Utility and discussion
PrionScan website
PrionScan is hosted in an Apache web server that relies on a PHP bundle to connect the client query patterns with the database and a set of ad hoc Perl scripts that perform some functions such as the prediction of prion domains in the client’s own sequences and the connection to our computer cluster for processing a large number of client sequences. The system processes the client searches and data submission and generates dynamic HTML pages designed to be completely functional in the most used web browsers. The home page of PrionScan contains a short introduction to our method and the functionalities of the site to guide the users in a glimpse, and the Submission Form organized in checkboxes to easily select the different searching alternatives (Simple or Complex Searches) and the two different ways of submitting sequences to be analyzed with our method (Sequence Analysis from text or file), please see Figure 2, panel A. There is also a link in the leftmost vertical menu to a page containing detailed help and guidance on the methodology, the searchable fields of the database and the output generated. Furthermore, in order to facilitate the use of our site without the requirement of a full reading of the Help page, we also enabled the auto completion utility in the Simple Search tab and added hover help buttons for in-site help.
Querying the database
PrionScan is configured to be searched in two different ways:
•Simple Searches: The easiest way for retrieving information when the user wants to find out whether a specific protein contains prion-like domains. In this case it is possible to directly access the information of a single protein providing its UniprotKB identifier or principal accession number, as depicted in Figure 2, panel A. This option is also the best alternative for querying the database with information from one of the searchable fields Taxon, Organism Name, Protein Name (Recommended Name, Alternative Name and Submitted Name) and the Gene Ontology Terms for Molecular Function, Biological Process and Cellular Component. For example, it is possible to retrieve all the putative prion proteins in the genome of an organism by providing the complete or partial organism name, please see Figure 3, panel A.

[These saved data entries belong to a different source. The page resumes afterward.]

import Literature.NumberTheory.EllipticCurves.GreenbergVatsal2000.IwasawaInvariants
import Literature.NumberTheory.EllipticCurves.SupersingularIrreducibleProofs
import HarnessLib
/-- **UNIFORM LOCAL EQUIPARTITION (stub `stub_uniformEquipartition` of the line skeleton).**  For every
admissible table ((U1), (N), (A) `normA ≤ B`, (C) with `c₀ > 0`), every `K ≥ 1` and every torus, the
expected coercive energy of a window under the modulus measure `e^{-Re A}dθ` is `≤ C₃/K` with
`C₃ = C₃(B, c₀)` independent of `K` and of the volume:  Jensen in the coupling
(`E_K[H] ≤ (2/K)·log(Z(K/2)/Z(K))`), the sharp upper bound `ule_partZ_upper` at `K/2`, the small-ball
lower bound `ule_partZ_lower` at `K` (the powers of `K` cancel exactly), and translation invariance.
[folklore] -/
theorem stub_uniformEquipartition :
    ∀ (r : ℕ) (B c₀ : ℝ), 2 ≤ r → 0 < c₀ → ∃ K₁ C₃ : ℝ, ∀ K : ℝ, K₁ ≤ K → ∀ c : Table r, (∀ n ∈ c.support, ∑ w, n w = 0) → c.sum (fun _ a => a) = 0 → normA c ≤ B → (∀ φ : W r → ℝ, c₀ * ∑ w, ∑ w', (1 - Real.cos (φ w - φ w')) ≤ (genF c φ).re) → ∀ (L M : ℕ) [NeZero L] [NeZero M], ∀ s : Λ L M, ∫ θ in cube L M, (genF c (fun w => θ (sh L M s w))).re * Real.exp (-(action K c L M θ).re) ≤ C₃ / K * ∫ θ in cube L M, Real.exp (-(action K c L M θ).re) := by
  intro r B c₀ hr hc₀
  -- the constant
  set D : ℝ := Real.sqrt (Real.pi ^ 3 / c₀) / 2 with hD
  set C'' : ℝ := max (Real.log D) 0 + 3 * max B 0 with hC''
  refine ⟨1, 2 * C'', ?_⟩
  intro K hK c hU1 hN hA hC L M _ _ s₀
  classical
  have hK0 : 0 < K := by linarith
  set N : ℕ := Fintype.card (Λ L M) with hNdef
  have hN1 : 1 ≤ N := Fintype.card_pos_iff.mpr ⟨0⟩
  set H : (Λ L M → ℝ) → ℝ := fun θ => ∑ s : Λ L M, (genF c (fun w => θ (sh L M s w))).re with hH
  set wt : (Λ L M → ℝ) → ℝ := fun θ => Real.exp (-(action K c L M θ).re) with hwt
  have hre : ∀ θ, (action K c L M θ).re = K * H θ := fun θ => ule_action_re K c L M θ
  have hC0 : ∀ φ : W r → ℝ, 0 ≤ (genF c φ).re := fun φ =>
    le_trans (mul_nonneg hc₀.le (Finset.sum_nonneg fun _ _ => Finset.sum_nonneg fun _ _ =>
      sub_nonneg.2 (Real.cos_le_one _))) (hC φ)
  have hH0 : ∀ θ, 0 ≤ H θ := fun θ => Finset.sum_nonneg fun s _ => hC0 _
  have hHb : ∀ θ, |H θ| ≤ N * normA c := by
    intro θ
    rw [abs_of_nonneg (hH0 θ), hH]
    calc ∑ s : Λ L M, (genF c (fun w => θ (sh L M s w))).re ≤ ∑ _s : Λ L M, normA c :=
          Finset.sum_le_sum fun s _ => (Complex.re_le_norm _).trans (ule_norm_genF_le c _)
      _ = N * normA c := by rw [Finset.sum_const, Finset.card_univ, nsmul_eq_mul]
  have hcontH : Continuous H := continuous_finsetSum _ fun s _ => ule_continuous_re_genF_sh c L M s
  -- the two partition functions
  have hZup := ule_partZ_upper hr c hc₀ hC (half_pos hK0) L M
  have hZlo := ule_partZ_lower c hU1 hN hA hC0 hK L M
  -- integrability
  have hint_w : Integrable wt (volume.restrict (cube L M)) := by
    simpa using ule_integrable_mul_weight hK0.le hc₀.le c hC L M (fun _ => (1:ℝ)) continuous_const 1
      (fun _ => by simp)
  have hint_Hw : Integrable (fun θ => (K / 2 * H θ) * wt θ) (volume.restrict (cube L M)) :=
    ule_integrable_mul_weight hK0.le hc₀.le c hC L M _ (continuous_const.mul hcontH)
      (K / 2 * (N * normA c)) (fun θ => by
        rw [abs_mul, abs_of_pos (half_pos hK0)]
        exact mul_le_mul_of_nonneg_left (hHb θ) (half_pos hK0).le)
  have hint_Fw : ∀ s, Integrable (fun θ => (genF c (fun w => θ (sh L M s w))).re * wt θ)
      (volume.restrict (cube L M)) := fun s =>
    ule_integrable_mul_weight hK0.le hc₀.le c hC L M _ (ule_continuous_re_genF_sh c L M s) (normA c)
      (fun θ => (Complex.abs_re_le_norm _).trans (ule_norm_genF_le c _))
  -- `e^{(K/2)H}·wt` is the weight at coupling `K/2`
  have hhalf : ∀ θ, Real.exp (K / 2 * H θ) * wt θ = Real.exp (-(K / 2 * H θ)) := by
    intro θ
    simp only [hwt, hre]
    rw [← Real.exp_add]
    congr 1; ring
  have hint_ew : Integrable (fun θ => Real.exp (K / 2 * H θ) * wt θ) (volume.restrict (cube L M)) := by
    simp_rw [hhalf]
    have := ule_integrable_mul_weight (half_pos hK0).le hc₀.le c hC L M (fun _ => (1:ℝ)) continuous_const 1
      (fun _ => by simp)
    simp only [one_mul] at this
    have hre' : ∀ θ, (action (K / 2) c L M θ).re = K / 2 * H θ := fun θ => ule_action_re (K/2) c L M θ
    simp_rw [hre'] at this
    exact this
  -- positivity of `Z(K)`
  have hZK : ∫ θ in cube L M, wt θ = ∫ θ in cube L M, Real.exp (-(K * H θ)) := by
    simp only [hwt, hre]
  have hZpos : 0 < ∫ θ in cube L M, wt θ := by
    rw [hZK]
    refine lt_of_lt_of_le ?_ hZlo
    positivity
  -- Jensen in the coupling
  have hJ := jensen_exp_weighted (volume.restrict (cube L M)) wt (fun θ => K / 2 * H θ)
    (fun θ => (Real.exp_pos _).le) hint_w hint_Hw hint_ew hZpos
  -- the two integrals and their ratio
  set Z : ℝ := ∫ θ in cube L M, wt θ with hZ
  set Zh : ℝ := ∫ θ in cube L M, Real.exp (K / 2 * H θ) * wt θ with hZh
  have hratio_pos : 0 < Zh / Z := lt_of_lt_of_le (Real.exp_pos _) hJ
  -- `Zh ≤ D^{N-1} e^{3 B⁺ N} · Z`
  have hDpos : 0 < D := by rw [hD]; positivity
  have hA_eq : Real.sqrt (Real.pi ^ 3 / (2 * (K / 2 * c₀))) = D * (2 * (Real.sqrt K)⁻¹) := by
    rw [hD]
    have hKc : 2 * (K / 2 * c₀) = K * c₀ := by ring
    rw [hKc, show Real.pi ^ 3 / (K * c₀) = (Real.pi ^ 3 / c₀) / K by field_simp,
      Real.sqrt_div' _ hK0.le]
    have hsK : 0 < Real.sqrt K := Real.sqrt_pos.mpr hK0
    field_simp
  have hZh_le : Zh ≤ D ^ (N - 1) * Real.exp (3 * max B 0 * N) * Z := by
    have h1 : Zh ≤ 2 * Real.pi * (D * (2 * (Real.sqrt K)⁻¹)) ^ (N - 1) := by
      rw [hZh]; simp_rw [hhalf]; rw [← hA_eq]; exact hZup
    have h2 : 2 * Real.pi * (D * (2 * (Real.sqrt K)⁻¹)) ^ (N - 1) =
        D ^ (N - 1) * Real.exp (3 * max B 0 * N) *
          (2 * Real.pi * (2 * (Real.sqrt K)⁻¹) ^ (N - 1) * Real.exp (-(3 * max B 0 * N))) := by
      rw [mul_pow, Real.exp_neg]
      have : Real.exp (3 * max B 0 * N) ≠ 0 := (Real.exp_pos _).ne'
      field_simp
    have h3 : 2 * Real.pi * (2 * (Real.sqrt K)⁻¹) ^ (N - 1) * Real.exp (-(3 * max B 0 * N)) ≤ Z := by
      have e : Z = ∫ θ in cube L M, Real.exp (-(K * H θ)) := hZK
      rw [e]; exact hZlo
    calc Zh ≤ _ := h1
      _ = _ := h2
      _ ≤ D ^ (N - 1) * Real.exp (3 * max B 0 * N) * Z := by
          have : 0 ≤ D ^ (N - 1) * Real.exp (3 * max B 0 * N) := by positivity
          exact mul_le_mul_of_nonneg_left h3 this
  have hlog : Real.log (Zh / Z) ≤ N * C'' := by
    have h1 : Zh / Z ≤ D ^ (N - 1) * Real.exp (3 * max B 0 * N) := by
      rw [div_le_iff₀ hZpos]; exact hZh_le
    have h2 : Real.log (Zh / Z) ≤ Real.log (D ^ (N - 1) * Real.exp (3 * max B 0 * N)) :=
      Real.log_le_log hratio_pos h1
    have h3 : Real.log (D ^ (N - 1) * Real.exp (3 * max B 0 * N)) =
        (N - 1 : ℕ) * Real.log D + 3 * max B 0 * N := by
      rw [Real.log_mul (pow_ne_zero _ hDpos.ne') (Real.exp_pos _).ne', Real.log_pow, Real.log_exp]
    rw [h3] at h2
    have hN1' : ((N - 1 : ℕ) : ℝ) = (N : ℝ) - 1 := by
      rw [Nat.cast_sub hN1]; simp
    rw [hN1'] at h2
    have hlD : Real.log D ≤ max (Real.log D) 0 := le_max_left _ _
    have hm0 : 0 ≤ max (Real.log D) 0 := le_max_right _ _
    have hNr : (1 : ℝ) ≤ N := by exact_mod_cast hN1
    rw [hC'']
    nlinarith [hlD, hm0, hNr, h2]
  -- Jensen ⇒ `∫ (K/2)H·wt ≤ N C'' Z`
  have hJ2 : (∫ θ in cube L M, (K / 2 * H θ) * wt θ) / Z ≤ N * C'' := by
    have := (Real.le_log_iff_exp_le hratio_pos).mpr hJ
    exact this.trans hlog
  have hHw : ∫ θ in cube L M, H θ * wt θ ≤ 2 / K * (N * C'') * Z := by
    have h1 : ∫ θ in cube L M, (K / 2 * H θ) * wt θ ≤ N * C'' * Z := (div_le_iff₀ hZpos).mp hJ2
    have h2 : ∫ θ in cube L M, (K / 2 * H θ) * wt θ = K / 2 * ∫ θ in cube L M, H θ * wt θ := by
      rw [← integral_const_mul]
      congr 1; funext θ; ring
    rw [h2] at h1
    have hK2 : 0 < K / 2 := half_pos hK0
    calc ∫ θ in cube L M, H θ * wt θ = 2 / K * (K / 2 * ∫ θ in cube L M, H θ * wt θ) := by
          field_simp
      _ ≤ 2 / K * (N * C'' * Z) := mul_le_mul_of_nonneg_left h1 (by positivity)
      _ = 2 / K * (N * C'') * Z := by ring
  -- translation invariance ⇒ the local energy is the average
  have htrans : ∀ s : Λ L M, ∫ θ in cube L M, (genF c (fun w => θ (sh L M s w))).re * wt θ =
      ∫ θ in cube L M, (genF c (fun w => θ (sh L M s₀ w))).re * wt θ := by
    intro s
    have := ule_localEnergy_translate K c L M s₀ (s - s₀)
    rw [add_sub_cancel] at this
    simpa only [hwt] using this
  have hsum : ∑ s : Λ L M, ∫ θ in cube L M, (genF c (fun w => θ (sh L M s w))).re * wt θ =
      ∫ θ in cube L M, H θ * wt θ := by
    rw [← integral_finsetSum _ (fun s _ => hint_Fw s)]
    congr 1; funext θ
    rw [hH, Finset.sum_mul]
  have havg : (N : ℝ) * ∫ θ in cube L M, (genF c (fun w => θ (sh L M s₀ w))).re * wt θ =
      ∫ θ in cube L M, H θ * wt θ := by
    rw [← hsum, Finset.sum_congr rfl fun s _ => htrans s, Finset.sum_const, Finset.card_univ,
      nsmul_eq_mul]
  -- conclude
  have hNpos : (0 : ℝ) < N := by exact_mod_cast hN1
  have hfinal : ∫ θ in cube L M, (genF c (fun w => θ (sh L M s₀ w))).re * wt θ ≤ 2 * C'' / K * Z := by
    have h1 : (N : ℝ) * ∫ θ in cube L M, (genF c (fun w => θ (sh L M s₀ w))).re * wt θ ≤
        (N : ℝ) * (2 * C'' / K * Z) := by
      rw [havg]
      calc ∫ θ in cube L M, H θ * wt θ ≤ 2 / K * (N * C'') * Z := hHw
        _ = (N : ℝ) * (2 * C'' / K * Z) := by ring
    exact le_of_mul_le_mul_left h1 hNpos
  simpa only [hwt, hZ] using hfinal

•Complex Searches: Sometimes, however, more complex searches are needed, especially when the user has more detailed information of the set of proteins to be retrieved. In those cases the search can be refined by combining multiple fields from the database –i.e.Taxon, Organism Name, Protein Name (Recommended Name, Alternative Name and Submitted Name) and the Gene Ontology Terms for Molecular Function, Biological Process and Cellular Component. These fields can be combined when needed, by introducing the search terms in the rightmost tabs, and selecting the appropriate field that should be considered in the leftmost tabs. You can also choose the logical operators combining the query instances. Using this option, it is possible, for example, to retrieve all the prion-like proteins having a similar Molecular Function or related to a specific Biological Process in the genome of a specific organism, as depicted in Figure 4, panel A.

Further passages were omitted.